_EXERCISE OBJECTIVE_
Reproduce, from the lines below, exactly the stretch that begins at the line containing "-- the endomorphism" and ends at the line containing "rw [pull_id, hg, PNat.one_coe, pow_one, ←", both included.

Start of STUDY MATERIAL

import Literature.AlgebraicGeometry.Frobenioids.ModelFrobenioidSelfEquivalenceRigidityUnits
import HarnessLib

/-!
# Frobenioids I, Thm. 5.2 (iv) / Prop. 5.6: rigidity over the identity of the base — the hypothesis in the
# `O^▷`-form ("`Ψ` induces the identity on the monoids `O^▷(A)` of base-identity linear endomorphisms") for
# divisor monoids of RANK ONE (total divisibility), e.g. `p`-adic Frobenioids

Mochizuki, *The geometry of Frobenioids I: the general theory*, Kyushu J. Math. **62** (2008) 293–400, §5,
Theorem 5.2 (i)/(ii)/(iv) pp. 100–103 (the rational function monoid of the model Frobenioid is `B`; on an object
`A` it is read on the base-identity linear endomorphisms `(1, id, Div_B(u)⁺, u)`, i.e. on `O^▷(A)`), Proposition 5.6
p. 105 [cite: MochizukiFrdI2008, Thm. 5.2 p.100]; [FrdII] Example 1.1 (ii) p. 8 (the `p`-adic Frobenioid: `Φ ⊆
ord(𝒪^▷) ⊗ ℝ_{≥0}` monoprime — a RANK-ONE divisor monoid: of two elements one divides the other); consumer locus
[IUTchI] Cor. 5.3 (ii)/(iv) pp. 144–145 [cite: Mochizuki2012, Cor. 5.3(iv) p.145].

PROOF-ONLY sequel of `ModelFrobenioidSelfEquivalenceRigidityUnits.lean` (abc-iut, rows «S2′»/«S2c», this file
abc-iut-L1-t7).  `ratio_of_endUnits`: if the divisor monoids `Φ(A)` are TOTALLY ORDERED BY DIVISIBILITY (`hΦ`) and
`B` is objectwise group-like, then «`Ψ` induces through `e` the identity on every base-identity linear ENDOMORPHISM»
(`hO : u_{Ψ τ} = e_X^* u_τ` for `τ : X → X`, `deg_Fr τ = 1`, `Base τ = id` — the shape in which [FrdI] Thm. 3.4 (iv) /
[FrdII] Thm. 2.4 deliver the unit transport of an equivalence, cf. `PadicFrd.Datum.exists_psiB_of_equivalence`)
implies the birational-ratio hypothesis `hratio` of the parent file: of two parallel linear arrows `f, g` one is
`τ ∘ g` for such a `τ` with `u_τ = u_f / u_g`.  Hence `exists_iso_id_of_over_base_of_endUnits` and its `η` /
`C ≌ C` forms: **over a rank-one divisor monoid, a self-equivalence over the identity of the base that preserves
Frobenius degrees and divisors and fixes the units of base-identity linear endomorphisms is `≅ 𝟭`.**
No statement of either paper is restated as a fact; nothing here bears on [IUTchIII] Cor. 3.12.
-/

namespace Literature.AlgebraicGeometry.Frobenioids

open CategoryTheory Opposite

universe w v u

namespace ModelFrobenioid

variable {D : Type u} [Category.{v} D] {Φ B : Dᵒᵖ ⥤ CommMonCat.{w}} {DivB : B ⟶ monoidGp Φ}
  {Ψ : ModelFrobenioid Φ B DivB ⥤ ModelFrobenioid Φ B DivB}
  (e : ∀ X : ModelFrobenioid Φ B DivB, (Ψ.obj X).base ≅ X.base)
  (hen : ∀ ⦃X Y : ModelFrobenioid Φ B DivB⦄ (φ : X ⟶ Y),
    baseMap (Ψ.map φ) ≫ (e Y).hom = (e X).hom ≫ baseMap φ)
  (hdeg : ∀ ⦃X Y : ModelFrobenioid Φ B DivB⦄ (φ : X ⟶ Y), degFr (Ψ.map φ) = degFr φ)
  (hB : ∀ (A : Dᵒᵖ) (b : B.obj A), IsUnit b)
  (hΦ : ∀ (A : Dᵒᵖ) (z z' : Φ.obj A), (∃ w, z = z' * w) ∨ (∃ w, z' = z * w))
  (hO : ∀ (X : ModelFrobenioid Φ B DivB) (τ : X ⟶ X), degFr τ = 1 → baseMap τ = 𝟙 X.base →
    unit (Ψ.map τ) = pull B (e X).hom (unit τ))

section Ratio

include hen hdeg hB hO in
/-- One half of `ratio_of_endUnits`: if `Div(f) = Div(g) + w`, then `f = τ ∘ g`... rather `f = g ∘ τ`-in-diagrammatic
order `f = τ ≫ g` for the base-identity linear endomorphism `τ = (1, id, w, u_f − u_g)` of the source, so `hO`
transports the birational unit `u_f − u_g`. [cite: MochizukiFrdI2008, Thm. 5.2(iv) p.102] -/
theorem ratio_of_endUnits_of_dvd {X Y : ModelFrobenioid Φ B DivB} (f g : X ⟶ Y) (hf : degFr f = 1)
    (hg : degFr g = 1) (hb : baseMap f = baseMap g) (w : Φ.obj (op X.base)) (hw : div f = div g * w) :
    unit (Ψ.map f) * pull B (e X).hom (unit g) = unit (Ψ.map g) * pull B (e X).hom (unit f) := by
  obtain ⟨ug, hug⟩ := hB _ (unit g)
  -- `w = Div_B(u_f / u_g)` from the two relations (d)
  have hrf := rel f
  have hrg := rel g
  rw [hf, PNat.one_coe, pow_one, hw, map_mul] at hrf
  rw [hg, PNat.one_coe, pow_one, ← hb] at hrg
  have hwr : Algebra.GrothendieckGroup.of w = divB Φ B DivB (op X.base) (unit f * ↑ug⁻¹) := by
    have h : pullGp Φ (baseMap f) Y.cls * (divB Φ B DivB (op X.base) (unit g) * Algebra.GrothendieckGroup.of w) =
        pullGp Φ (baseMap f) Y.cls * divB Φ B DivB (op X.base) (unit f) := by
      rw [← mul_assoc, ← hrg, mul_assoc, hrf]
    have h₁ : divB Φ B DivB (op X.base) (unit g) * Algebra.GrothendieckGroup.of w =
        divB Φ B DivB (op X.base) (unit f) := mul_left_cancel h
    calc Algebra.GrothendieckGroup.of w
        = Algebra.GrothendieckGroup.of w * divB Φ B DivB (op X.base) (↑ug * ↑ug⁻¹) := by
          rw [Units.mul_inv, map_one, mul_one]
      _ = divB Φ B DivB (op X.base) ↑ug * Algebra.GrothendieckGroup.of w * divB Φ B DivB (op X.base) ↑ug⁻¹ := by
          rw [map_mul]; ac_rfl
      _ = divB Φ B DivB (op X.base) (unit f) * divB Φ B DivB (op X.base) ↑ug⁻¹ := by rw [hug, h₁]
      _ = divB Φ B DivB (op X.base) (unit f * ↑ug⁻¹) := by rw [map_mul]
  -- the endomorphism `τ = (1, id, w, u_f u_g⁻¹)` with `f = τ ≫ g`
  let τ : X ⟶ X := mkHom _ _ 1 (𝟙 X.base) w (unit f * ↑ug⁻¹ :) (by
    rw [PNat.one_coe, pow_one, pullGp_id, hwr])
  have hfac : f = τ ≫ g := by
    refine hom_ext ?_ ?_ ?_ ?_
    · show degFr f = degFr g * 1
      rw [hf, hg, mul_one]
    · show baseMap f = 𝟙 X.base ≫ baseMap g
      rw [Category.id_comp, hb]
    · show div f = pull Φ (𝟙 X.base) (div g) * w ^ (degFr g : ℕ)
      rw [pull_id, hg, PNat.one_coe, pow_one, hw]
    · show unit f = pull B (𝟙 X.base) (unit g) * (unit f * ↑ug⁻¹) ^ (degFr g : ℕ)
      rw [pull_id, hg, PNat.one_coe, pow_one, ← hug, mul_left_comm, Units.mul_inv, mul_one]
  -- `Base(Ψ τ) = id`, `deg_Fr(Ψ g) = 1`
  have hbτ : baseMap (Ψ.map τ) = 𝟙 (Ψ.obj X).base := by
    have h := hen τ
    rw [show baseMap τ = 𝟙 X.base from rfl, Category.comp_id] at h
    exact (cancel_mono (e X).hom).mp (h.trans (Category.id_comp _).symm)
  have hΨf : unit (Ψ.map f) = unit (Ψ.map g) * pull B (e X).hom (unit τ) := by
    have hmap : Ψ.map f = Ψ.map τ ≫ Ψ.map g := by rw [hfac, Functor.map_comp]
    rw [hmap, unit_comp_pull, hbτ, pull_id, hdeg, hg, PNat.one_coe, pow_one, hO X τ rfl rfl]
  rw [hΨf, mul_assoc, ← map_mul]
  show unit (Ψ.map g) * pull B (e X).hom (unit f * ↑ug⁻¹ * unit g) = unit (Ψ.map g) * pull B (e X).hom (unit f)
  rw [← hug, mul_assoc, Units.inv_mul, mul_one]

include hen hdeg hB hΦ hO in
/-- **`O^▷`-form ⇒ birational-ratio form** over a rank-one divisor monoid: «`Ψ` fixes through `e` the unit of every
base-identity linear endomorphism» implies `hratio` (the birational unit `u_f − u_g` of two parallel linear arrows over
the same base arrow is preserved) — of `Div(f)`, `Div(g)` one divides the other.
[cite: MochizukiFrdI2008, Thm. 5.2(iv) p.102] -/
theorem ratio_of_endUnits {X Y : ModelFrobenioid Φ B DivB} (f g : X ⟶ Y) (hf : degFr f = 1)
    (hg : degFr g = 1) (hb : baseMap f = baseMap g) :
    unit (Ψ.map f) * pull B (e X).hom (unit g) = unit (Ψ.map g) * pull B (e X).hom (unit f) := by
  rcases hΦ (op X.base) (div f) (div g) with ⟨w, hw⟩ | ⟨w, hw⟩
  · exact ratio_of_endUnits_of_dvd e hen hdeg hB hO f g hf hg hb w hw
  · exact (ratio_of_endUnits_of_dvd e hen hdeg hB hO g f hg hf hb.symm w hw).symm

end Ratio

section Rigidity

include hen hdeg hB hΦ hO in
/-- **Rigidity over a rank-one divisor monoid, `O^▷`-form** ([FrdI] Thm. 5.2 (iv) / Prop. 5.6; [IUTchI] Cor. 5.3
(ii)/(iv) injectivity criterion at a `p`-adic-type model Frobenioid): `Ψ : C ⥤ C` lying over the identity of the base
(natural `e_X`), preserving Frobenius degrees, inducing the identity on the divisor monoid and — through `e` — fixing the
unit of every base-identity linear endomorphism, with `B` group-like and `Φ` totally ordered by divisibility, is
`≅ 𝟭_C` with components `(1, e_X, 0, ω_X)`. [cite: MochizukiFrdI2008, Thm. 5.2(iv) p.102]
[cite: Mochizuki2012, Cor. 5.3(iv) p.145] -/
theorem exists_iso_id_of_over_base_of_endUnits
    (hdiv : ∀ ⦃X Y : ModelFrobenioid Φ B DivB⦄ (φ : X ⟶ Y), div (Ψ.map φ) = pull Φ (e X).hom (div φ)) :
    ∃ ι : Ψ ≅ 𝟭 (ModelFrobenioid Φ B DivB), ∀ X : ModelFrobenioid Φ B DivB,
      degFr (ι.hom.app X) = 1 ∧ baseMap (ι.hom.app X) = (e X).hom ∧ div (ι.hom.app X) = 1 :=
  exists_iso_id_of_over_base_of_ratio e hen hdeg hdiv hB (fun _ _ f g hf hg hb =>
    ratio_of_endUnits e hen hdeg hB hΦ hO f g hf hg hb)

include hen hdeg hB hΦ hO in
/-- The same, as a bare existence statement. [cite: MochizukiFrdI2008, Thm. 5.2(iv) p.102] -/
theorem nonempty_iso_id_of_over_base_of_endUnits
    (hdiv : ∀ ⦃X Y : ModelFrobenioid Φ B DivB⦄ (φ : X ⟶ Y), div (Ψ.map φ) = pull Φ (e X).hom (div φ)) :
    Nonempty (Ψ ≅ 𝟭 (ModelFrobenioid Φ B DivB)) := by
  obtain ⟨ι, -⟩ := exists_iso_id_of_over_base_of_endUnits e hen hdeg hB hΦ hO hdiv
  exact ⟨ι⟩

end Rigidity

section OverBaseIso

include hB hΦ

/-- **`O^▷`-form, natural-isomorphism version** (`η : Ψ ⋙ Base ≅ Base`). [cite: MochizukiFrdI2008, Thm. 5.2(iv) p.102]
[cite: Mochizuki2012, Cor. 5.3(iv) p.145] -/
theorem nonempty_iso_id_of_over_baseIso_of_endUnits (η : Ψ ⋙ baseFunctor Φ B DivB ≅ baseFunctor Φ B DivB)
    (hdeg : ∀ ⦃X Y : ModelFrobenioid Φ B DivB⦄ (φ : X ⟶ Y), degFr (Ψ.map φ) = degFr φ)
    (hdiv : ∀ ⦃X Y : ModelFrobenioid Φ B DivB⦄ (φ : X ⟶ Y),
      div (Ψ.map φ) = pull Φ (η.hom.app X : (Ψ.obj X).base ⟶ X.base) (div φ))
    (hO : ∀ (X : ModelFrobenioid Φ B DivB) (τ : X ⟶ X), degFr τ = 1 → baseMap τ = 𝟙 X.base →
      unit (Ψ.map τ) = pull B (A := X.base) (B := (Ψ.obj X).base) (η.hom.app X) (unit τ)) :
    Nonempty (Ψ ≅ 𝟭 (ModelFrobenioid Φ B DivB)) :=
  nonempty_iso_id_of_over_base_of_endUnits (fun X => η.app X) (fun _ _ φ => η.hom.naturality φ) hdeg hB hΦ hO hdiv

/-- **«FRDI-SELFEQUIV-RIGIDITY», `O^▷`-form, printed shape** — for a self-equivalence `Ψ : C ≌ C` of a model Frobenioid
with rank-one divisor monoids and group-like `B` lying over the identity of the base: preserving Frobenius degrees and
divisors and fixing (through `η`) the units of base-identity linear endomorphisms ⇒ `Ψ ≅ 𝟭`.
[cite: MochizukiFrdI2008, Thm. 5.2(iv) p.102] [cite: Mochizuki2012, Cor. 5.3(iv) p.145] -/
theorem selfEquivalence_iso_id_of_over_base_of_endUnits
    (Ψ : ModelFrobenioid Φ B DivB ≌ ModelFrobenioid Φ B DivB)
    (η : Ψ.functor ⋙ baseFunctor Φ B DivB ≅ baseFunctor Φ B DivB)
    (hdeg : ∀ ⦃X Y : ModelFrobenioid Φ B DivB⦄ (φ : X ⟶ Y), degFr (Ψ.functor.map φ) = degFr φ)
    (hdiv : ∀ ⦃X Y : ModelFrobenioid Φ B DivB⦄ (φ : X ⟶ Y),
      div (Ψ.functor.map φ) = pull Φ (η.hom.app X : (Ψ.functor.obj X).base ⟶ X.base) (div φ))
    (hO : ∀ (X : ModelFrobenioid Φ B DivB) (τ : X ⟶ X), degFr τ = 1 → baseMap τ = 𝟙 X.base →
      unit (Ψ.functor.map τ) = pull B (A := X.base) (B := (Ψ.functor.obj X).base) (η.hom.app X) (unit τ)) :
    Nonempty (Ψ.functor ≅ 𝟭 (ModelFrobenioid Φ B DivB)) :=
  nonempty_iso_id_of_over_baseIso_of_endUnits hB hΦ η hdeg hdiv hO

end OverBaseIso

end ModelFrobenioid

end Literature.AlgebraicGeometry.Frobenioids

End of STUDY MATERIAL

_ANSWER BOX_
  -- the endomorphism `τ = (1, id, w, u_f u_g⁻¹)` with `f = τ ≫ g`
  let τ : X ⟶ X := mkHom _ _ 1 (𝟙 X.base) w (unit f * ↑ug⁻¹ :) (by
    rw [PNat.one_coe, pow_one, pullGp_id, hwr])
  have hfac : f = τ ≫ g := by
    refine hom_ext ?_ ?_ ?_ ?_
    · show degFr f = degFr g * 1
      rw [hf, hg, mul_one]
    · show baseMap f = 𝟙 X.base ≫ baseMap g
      rw [Category.id_comp, hb]
    · show div f = pull Φ (𝟙 X.base) (div g) * w ^ (degFr g : ℕ)
      rw [pull_id, hg, PNat.one_coe, pow_one, hw]
    · show unit f = pull B (𝟙 X.base) (unit g) * (unit f * ↑ug⁻¹) ^ (degFr g : ℕ)
      rw [pull_id, hg, PNat.one_coe, pow_one, ← hug, mul_left_comm, Units.mul_inv, mul_one]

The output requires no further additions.